ENUM-AP-53.3 [niall]: Niall O'Reilly to alert other WGs re NON-REGISTRY

  • Niall declared this action CLOSED and thanked the DB WG and the RIPE NCC.

C. Short News

Status Page enumdata.org

  • Carsten explained that this was set up by Kim Davis (now at ICANN) at CENTR The purpose is to give an overview of the different ENUM statuses: live, trial, etc. If you run a registry or are in contact with one, please check the site and update the info.

UK Update

  • Jim Reid - http://www.ripe.net/ripe/meetings/ripe-54/presentations/UKEC.pdf
  • There were no questions.

CZ Update

  • Ondrej Filip (added agenda item) - http://www.ripe.net/ripe/meetings/ripe-54/presentations/420_update.pdf
  • There were no questions.

ENUM RFC & ID watch

  • Carsten Schiefner - http://www.ripe.net/ripe/meetings/ripe-54/presentations/ENUM_RFC.pdf
  • Carsten asked if iax2 is ready for last call.
  • Patrick Faltstrom (co-chair IETF ENUM WG) answered that the URI scheme is not registered so we cannot move forward with the draft. There is a lot of discussion also with the people doing the URI scheme registration. I wanted to check the status, but didn't have the time. The draft is ok, but has stalled about the URI scheme.
  • Carsten asked him to include it in his presentation.
  • Jim Reid commented that he had a hand in this draft. It is there also to prevent loops, for draft-ietf0enum-unused-02.txt. If there is an ENUM-only number range which has not been allocated, and you do a lookup for it and get an NX domain. The default behaviour would be to dump it on the PSTN and the Asterisk service will then do an ENUM looking, gets an NX domain and dumps it in the PSTN. We try to terminate that as well.

D. IETF Update

  • Patrik Faltstrom - http://www.ripe.net/ripe/meetings/ripe-54/presentations/enum_status.pdf
  • Patrik Faltstrom commented on the status of URI scheme: The new version URI scheme definition was posted on 18 April, there has been no discussion on the URI scheme review mailing list, so it is not clear to me why it was posted. The URI scheme definition draft has a boilerplate that prevents the creation of a derivative work. that might have stopped the work. so I sent an e-mail to the URI scheme review list asking what's up. I'll post the reply.
  • Jim Reid said that there is a very limited real estate on that slide. But there are a couple of other flavours of ENUM that could be mentioned there, like things to do with number portability. In the UK, the NICC, which is the group of operators looking for a centralised solution for number portability for the UK. There are seven proposals now, and out of the seven, five are some flavour of ENUM. In addition, I recently had a discussion with the regulator, OFCOM. And they're looking at something looking very much like ENUM for number allocation and assignment.
  • Patrik Faltstrom added that people in ITU standard group 2 didn't think about number portability very much. He thought about portability as part of the routing within the PSTN and will make an addition to the slide. I personally would like clear communication between the IETF and the ITU about the need for collaboration about what to do with ENUM.
  • Shin Yamasaki (JPNIC) (via jabber) asked could you explain more the "Ingress point VoIP" in Infrastructure ENUM - Internet space. What's the difference to User ENUM?
  • Patrik Faltstrom responded that the reason why he explicitly wrote ingress point VoIP, is because many voice providers don't want to disclose what the actual CPRI is if it's for an end-user, but they are sort of happy announcing where people should route the call.
  • Otmar Lendl added that there are some proposals in the IETF Spearmint WG which decouple ENUM lookup URI from the ingress point on the open Internet. We need another mapping step from URI to ingress point, which is not the way SIP works currently.

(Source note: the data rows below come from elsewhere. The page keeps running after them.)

import Summits.MatrixMultiplication.MatrixMultiplication.Theorems.PairwiseCurvedTilingsLC.Negative.GenericSimpleRoots
import Literature.ModelTheory.PseudofiniteFields.EtaleOpenTopologyBasis
import Literature.ModelTheory.PseudofiniteFields.Prop27NormalForm
import Literature.ModelTheory.PseudofiniteFields.DefinableSetsFiniteFieldsDecomposition
import Literature.ModelTheory.PseudofiniteFields.FiniteFieldTheory
import Mathlib.RingTheory.Localization.FractionRing
import Mathlib.RingTheory.Ideal.Maximal
import Mathlib.Algebra.MvPolynomial.Equiv
import Mathlib.Algebra.Polynomial.Derivative

/-!
# Generic points of a definable set are étale-interior (line LonelyTranslates c1, Prop27Reduction)

Crux stmt-MatrixMultiplication-17883 `PairwiseCurvedTilingsLC`; registered stub `stub_genericInterior`.

Over a pseudo-finite field `K` of CHARACTERISTIC `0`, for a definable `T = φ(K^m; y)` there is a
non-zero `D ∈ K[x_1..x_m]` such that every point of `T` off `D = 0` has a basic étale
neighbourhood inside `T` (this replaces, for the line's lonely-translate argument, the use of the
Walsberg–Ye decomposition of `T`).  Proof: by the CDM Prop. (2.7) normal form
(`ChatzidakisVanDenDriesMacintyre1992_prop27.exists_polynomial_normalForm`, the one remaining named
fact `h27`) `T = ⋂_l {x | G_l(x, s) = 0 has a root}`; the generic-simple-roots theorem
`stub_relGen` with NO bound coordinates gives `ρ ≠ 0` and `H_l` whose roots are roots of `G_l`,
which have a root whenever `G_l` has one, and whose roots are all simple, at points off `ρ = 0`;
so off `ρ = 0`, `T` is the intersection of the single-root étale images
`{x | H_l(x, ·) has a simple root}` (`exists_etaleDatum_simpleRoot`) with the principal open
`ρ ≠ 0` — a basic étale-open set (`exists_etaleDatum_iInter_inter`).
-/

set_option linter.dupNamespace false

namespace Summit.MatrixMultiplication.MatrixMultiplication.Theorems.PairwiseCurvedTilingsLC.Negative

open FirstOrder FirstOrder.Language FirstOrder.Ring
open Literature.ModelTheory.PseudofiniteFields
open Polynomial

/-! ### Single-root étale data -/

section RootDatum

variable {K : Type} [Field K] {m : ℕ}

/-- The polynomial `P(x; s)` over `K[x]` placed in `K[x, s]` with `s` the auxiliary variable
`Sum.inr 0`. [folklore] -/
theorem eval_sumElim_eval₂_rename_inl (P : Polynomial (MvPolynomial (Fin m) K))
    (x : Fin m → K) (t : Fin 1 → K) :
    MvPolynomial.eval (Sum.elim x t)
        (P.eval₂ (MvPolynomial.rename (Sum.inl : Fin m → Fin m ⊕ Fin 1)).toRingHom
          (MvPolynomial.X (Sum.inr 0))) =
      (P.map (MvPolynomial.eval x)).eval (t 0) := by
  rw [Polynomial.hom_eval₂, Polynomial.eval_map]
  congr 1
  · refine MvPolynomial.ringHom_ext (fun a => ?_) (fun i => ?_)
    · simp
    · simp
  · simp

/-- The `s`-derivative of `P(x; s)` placed in `K[x, s]` is `P'(x; s)` placed in `K[x, s]`.
[folklore] -/
theorem pderiv_inr_eval₂_rename_inl (P : Polynomial (MvPolynomial (Fin m) K)) :
    MvPolynomial.pderiv (Sum.inr 0)
        (P.eval₂ (MvPolynomial.rename (Sum.inl : Fin m → Fin m ⊕ Fin 1)).toRingHom
          (MvPolynomial.X (Sum.inr 0))) =
      (derivative P).eval₂ (MvPolynomial.rename (Sum.inl : Fin m → Fin m ⊕ Fin 1)).toRingHom
          (MvPolynomial.X (Sum.inr 0)) := by
  induction P using Polynomial.induction_on' with
  | add p q hp hq => simp only [Polynomial.eval₂_add, map_add, hp, hq]
  | monomial n a =>
    simp only [Polynomial.eval₂_monomial, derivative_monomial, AlgHom.toRingHom_eq_coe,
      RingHom.coe_coe]
    rw [(MvPolynomial.pderiv (Sum.inr 0)).leibniz, (MvPolynomial.pderiv (Sum.inr 0)).leibniz_pow]
    have h0 : MvPolynomial.pderiv (Sum.inr (0 : Fin 1))
        (MvPolynomial.rename (Sum.inl : Fin m → Fin m ⊕ Fin 1) a) = 0 :=
      EtaleDatum.pderiv_rename_eq_zero_of_forall_ne (fun _ => Sum.inl_ne_inr) a
    simp only [h0, MvPolynomial.pderiv_X_self, smul_eq_mul, mul_one, map_mul, map_natCast]
    rcases n with _ | n
    · simp
    · simp only [Nat.add_sub_cancel, Nat.cast_add, Nat.cast_one]
      ring

/-- **The single-root étale datum**: `{x | P(x, ·) has a SIMPLE root in K}` is a basic étale-open
set (one auxiliary variable `s`, equation `P(x, s)`, localisation `1`, Jacobian `∂P/∂s`).
[folklore] -/
theorem exists_etaleDatum_simpleRoot (P : Polynomial (MvPolynomial (Fin m) K)) :
    ∃ E : EtaleDatum K m 1, E.image =
      {x | ∃ s : K, (P.map (MvPolynomial.eval x)).eval s = 0 ∧
        (derivative (P.map (MvPolynomial.eval x))).eval s ≠ 0} := by
  refine ⟨⟨fun _ => P.eval₂ (MvPolynomial.rename (Sum.inl : Fin m → Fin m ⊕ Fin 1)).toRingHom
      (MvPolynomial.X (Sum.inr 0)), 1⟩, ?_⟩
  ext x
  simp only [EtaleDatum.mem_image_iff, Set.mem_setOf_eq, map_one, ne_eq, one_ne_zero,
    not_false_eq_true, true_and]
  have hjac : (⟨fun _ => P.eval₂ (MvPolynomial.rename (Sum.inl : Fin m → Fin m ⊕ Fin 1)).toRingHom
      (MvPolynomial.X (Sum.inr 0)), 1⟩ : EtaleDatum K m 1).jacobianDet =
      (derivative P).eval₂ (MvPolynomial.rename (Sum.inl : Fin m → Fin m ⊕ Fin 1)).toRingHom
        (MvPolynomial.X (Sum.inr 0)) := by
    rw [EtaleDatum.jacobianDet, Matrix.det_unique]
    simp only [Matrix.of_apply, Fin.default_eq_zero]
    exact pderiv_inr_eval₂_rename_inl P
  constructor
  · rintro ⟨t, ht, hjt⟩
    refine ⟨t 0, ?_, ?_⟩
    · have := ht 0
      rwa [eval_sumElim_eval₂_rename_inl] at this
    · rw [hjac, eval_sumElim_eval₂_rename_inl, ← Polynomial.derivative_map] at hjt
      exact hjt
  · rintro ⟨s, hs, hds⟩
    refine ⟨fun _ => s, fun _ => ?_, ?_⟩
    · rw [eval_sumElim_eval₂_rename_inl]; exact hs
    · rw [hjac, eval_sumElim_eval₂_rename_inl, ← Polynomial.derivative_map]; exact hds

/-- Finite intersections of basic étale-open sets with a principal open are basic étale-open.
[folklore] -/
theorem exists_etaleDatum_iInter_inter {L : ℕ} (r : Fin L → ℕ) (E : ∀ l, EtaleDatum K m (r l))
    (ρ : MvPolynomial (Fin m) K) :
    ∃ (r' : ℕ) (E' : EtaleDatum K m r'),
      E'.image = {x | MvPolynomial.eval x ρ ≠ 0} ∩ ⋂ l, (E l).image := by
  classical
  -- induction on the number of sets intersected
  have key : ∀ n : ℕ, ∃ (r' : ℕ) (E' : EtaleDatum K m r'),
      E'.image = {x | MvPolynomial.eval x ρ ≠ 0} ∩ ⋂ (l : Fin L) (_ : (l : ℕ) < n), (E l).image := by
    intro n
    induction n with
    | zero =>
      obtain ⟨E₀, hE₀⟩ := EtaleDatum.exists_image_eq_setOf_eval_ne_zero (K := K) ρ
      refine ⟨1, E₀, ?_⟩
      rw [hE₀]
      ext x
      simp
    | succ n ih =>
      obtain ⟨r', E', hE'⟩ := ih
      by_cases hn : n < L
      · obtain ⟨E'', hE''⟩ := E'.exists_image_eq_inter (E ⟨n, hn⟩)
        refine ⟨_, E'', ?_⟩
        rw [hE'', hE']
        ext x
        simp only [Set.mem_inter_iff, Set.mem_setOf_eq, Set.mem_iInter]
        constructor
        · rintro ⟨⟨hρ, hall⟩, hn'⟩
          refine ⟨hρ, fun l hl => ?_⟩
          rcases Nat.lt_succ_iff_lt_or_eq.1 hl with hl | hl
          · exact hall l hl
          · have : l = ⟨n, hn⟩ := Fin.ext hl
            subst this
            exact hn'
        · rintro ⟨hρ, hall⟩
          exact ⟨⟨hρ, fun l hl => hall l (Nat.lt_succ_of_lt hl)⟩, hall ⟨n, hn⟩ (Nat.lt_succ_self n)⟩
      · refine ⟨r', E', ?_⟩
        rw [hE']
        ext x
        simp only [Set.mem_inter_iff, Set.mem_setOf_eq, Set.mem_iInter]
        refine and_congr_right fun _ => forall_congr' fun l => ?_
        constructor
        · intro h hl; exact h (lt_of_lt_of_le l.2 (not_lt.1 hn))
        · intro h _; exact h (lt_of_lt_of_le (lt_of_lt_of_le l.2 (not_lt.1 hn)) (Nat.le_succ n))
  obtain ⟨r', E', hE'⟩ := key L
  refine ⟨r', E', ?_⟩
  rw [hE']
  ext x
  simp only [Set.mem_inter_iff, Set.mem_setOf_eq, Set.mem_iInter]
  exact and_congr_right fun _ => ⟨fun h l => h l l.2, fun h l _ => h l⟩

end RootDatum

/-! ### The theorem -/

/-- In `F[w]` with NO bound variables (`k = 0`) the zero ideal is maximal (`F[∅] = F` is a field).
[folklore] -/
theorem span_range_fin_zero_isMaximal {F : Type} [Field F]
    (f : Fin 0 → MvPolynomial (Fin 0) F) : (Ideal.span (Set.range f)).IsMaximal := by
  have hempty : Set.range f = ∅ := Set.range_eq_empty f
  rw [hempty, Ideal.span_empty]
  set e := MvPolynomial.isEmptyAlgEquiv F (Fin 0)
  haveI : (⊥ : Ideal F).IsMaximal := Ideal.bot_isMaximal
  have h := Ideal.comap_isMaximal_of_surjective (e : MvPolynomial (Fin 0) F →+* F) e.surjective
    (K := ⊥)
  rwa [Ideal.comap_bot_of_injective (e : MvPolynomial (Fin 0) F →+* F) e.injective] at h

/-- **Generic points of a definable set are étale-interior** (registered stub
`stub_genericInterior`; characteristic `0`, from CDM Prop. (2.7) through `stub_prop27NormalForm` and
the generic-simple-roots theorem `stub_relGen` with no bound coordinates). -/
theorem stub_genericInterior (h27 : ChatzidakisVanDenDriesMacintyre1992_prop27)
    (K : Type) [Field K] [CompatibleRing K] [CharZero K] (hK : K ⊨ finiteFieldTheory)
    {m n : ℕ} (φ : Language.ring.Formula (Fin m ⊕ Fin n)) (y : Fin n → K) :
    ∃ D : MvPolynomial (Fin m) K, D ≠ 0 ∧
      ∀ w : Fin m → K, φ.Realize (Sum.elim w y) → MvPolynomial.eval w D ≠ 0 →
        ∃ (r : ℕ) (E : EtaleDatum K m r), w ∈ E.image ∧
          E.image ⊆ {x | φ.Realize (Sum.elim x y)} := by
  classical
  haveI : Infinite K := Infinite.of_injective (Nat.cast : ℕ → K) Nat.cast_injective
  obtain ⟨L, G, hG⟩ := h27.exists_polynomial_normalForm φ K hK y
  -- move to the ambient `Fin m ⊕ Fin 0` of the generic-simple-roots theorem (no bound coordinates)
  set ι : MvPolynomial (Fin m) K →+* MvPolynomial (Fin m ⊕ Fin 0) K :=
    (MvPolynomial.rename (Sum.inl : Fin m → Fin m ⊕ Fin 0)).toRingHom with hι
  set π : MvPolynomial (Fin m ⊕ Fin 0) K →+* MvPolynomial (Fin m) K :=
    (MvPolynomial.rename (Sum.elim id Fin.elim0 : Fin m ⊕ Fin 0 → Fin m)).toRingHom with hπ
  have hevalι : ∀ w : Fin m → K, (MvPolynomial.eval (Sum.elim w Fin.elim0)).comp ι =
      MvPolynomial.eval w := by
    intro w
    refine MvPolynomial.ringHom_ext (fun a => by simp [hι]) (fun i => by simp [hι])
  have hevalπ : ∀ w : Fin m → K, (MvPolynomial.eval w).comp π =
      MvPolynomial.eval (Sum.elim w Fin.elim0) := by
    intro w
    refine MvPolynomial.ringHom_ext (fun a => by simp [hπ]) (fun i => ?_)
    rcases i with i | i
    · simp [hπ]
    · exact i.elim0
  obtain ⟨ρ, hρ0, H, hH⟩ := stub_relGen (K := K) (e := m) (k := 0) (L := L) Fin.elim0
    (span_range_fin_zero_isMaximal _) (fun l => (G l).map ι)
  refine ⟨ρ, hρ0, fun w hw hρw => ?_⟩
  -- the specialised statements at `w`
  have hx : ∀ j : Fin 0, MvPolynomial.eval (Sum.elim w Fin.elim0) ((Fin.elim0 : Fin 0 → _) j) = 0 :=
    fun j => j.elim0
  have hρx : MvPolynomial.eval (Sum.elim w Fin.elim0 ∘ Sum.inl) ρ ≠ 0 := by
    rwa [Sum.elim_comp_inl]
  -- single-root data for the `H_l` pulled back to `K[x]`
  choose E₁ hE₁ using fun l => exists_etaleDatum_simpleRoot (K := K) ((H l).map π)
  obtain ⟨r, E, hE⟩ := exists_etaleDatum_iInter_inter (fun _ => 1) E₁ ρ
  have hHπ : ∀ (l) (x : Fin m → K), ((H l).map π).map (MvPolynomial.eval x) =
      (H l).map (MvPolynomial.eval (Sum.elim x Fin.elim0)) := by
    intro l x; rw [Polynomial.map_map, hevalπ]
  have hGι : ∀ (l) (x : Fin m → K), ((G l).map ι).map (MvPolynomial.eval (Sum.elim x Fin.elim0)) =
      (G l).map (MvPolynomial.eval x) := by
    intro l x; rw [Polynomial.map_map, hevalι]
  refine ⟨r, E, ?_, ?_⟩
  · -- `w ∈ E.image`
    rw [hE]
    refine ⟨hρw, Set.mem_iInter.2 fun l => ?_⟩
    rw [hE₁]
    obtain ⟨hR1, hR2, hR3⟩ := hH (Sum.elim w Fin.elim0) hx hρx l
    obtain ⟨s, hs⟩ := (hG w).1 hw l
    obtain ⟨s', hs'⟩ := hR2 ⟨s, by rw [hGι]; exact hs⟩
    refine ⟨s', ?_, ?_⟩
    · rw [hHπ]; exact hs'
    · rw [hHπ]; exact hR3 s' hs'
  · -- `E.image ⊆ T`
    intro x hxE
    rw [hE] at hxE
    obtain ⟨hρx', hall⟩ := hxE
    refine (hG x).2 fun l => ?_
    have hl := Set.mem_iInter.1 hall l
    rw [hE₁] at hl
    obtain ⟨s, hs, -⟩ := hl
    have hρx'' : MvPolynomial.eval (Sum.elim x Fin.elim0 ∘ Sum.inl) ρ ≠ 0 := by
      rwa [Sum.elim_comp_inl]
    obtain ⟨hR1, -, -⟩ := hH (Sum.elim x Fin.elim0) (fun j => j.elim0) hρx'' l
    refine ⟨s, ?_⟩
    rw [← hGι]
    exact hR1 s (by rw [← hHπ]; exact hs)

end Summit.MatrixMultiplication.MatrixMultiplication.Theorems.PairwiseCurvedTilingsLC.Negative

E. Contrarian View of ENUM

  • Geoff Huston (APNIC)- http://www.ripe.net/ripe/meetings/ripe-54/presentations/Contrarian_ENUM.pdf
  • Otmar Lendl: Regarding your last slides, bilateral private ENUM, what will you do when PSTN just goes away? Will all VoIP operators go into private ENUMs interconnection? Won't there be a need for transit?
  • Geoff Huston replied that he could construct a global infrastructure over six billion people using cable based infrastructure based on carrier bilats. I've just described the PSTN by the way, we've built it once, we can do it again. Transit was never actually an attribute of PSTN. You ask them would you do it again? The answer is "Yes! We can do it again!". If you didn't have a PSTN, you can build it again.
  • Otmar Lendl asked what he is proposing? Do we scrap and replace BGP for telephone numbers by announcements of DNS?
  • Geoff Huston responded that he was not offering anything, the problem was solved with private bilats.
  • Patrik Faltstrom added that he thought that it was a great presentation, but you're simplifying the picture quite a lot. One nice picture: users and carriers. You should have enterprises in there as well, as more and more enterprises are running their own VOIP. They're different. Secondly, I don't really remember entering an ENUM from my phone, it just worked from the address book. We've been using other identifiers like x400, etc. that we Internet people found very messy. But we stopped using them. ENUM is something needed as transition mechanism until phone numbers go away.
  • Jim Reid added that there was a BBC program "In Business" on BBC radio talking about telephone and internet convergence. He recommended that program to anyone in the room. A phone company guys told him that the cost of the cost settlement is eating into the revenues too much, so this stuff needs to change as well.
  • Carsten asked Jim to send the URL of the program to the mailing list.
  • [Added by scribe: Radio program URL is http://www.bbc.co.uk/radio4/news/inbusiness/inbusiness_20040930.shtml]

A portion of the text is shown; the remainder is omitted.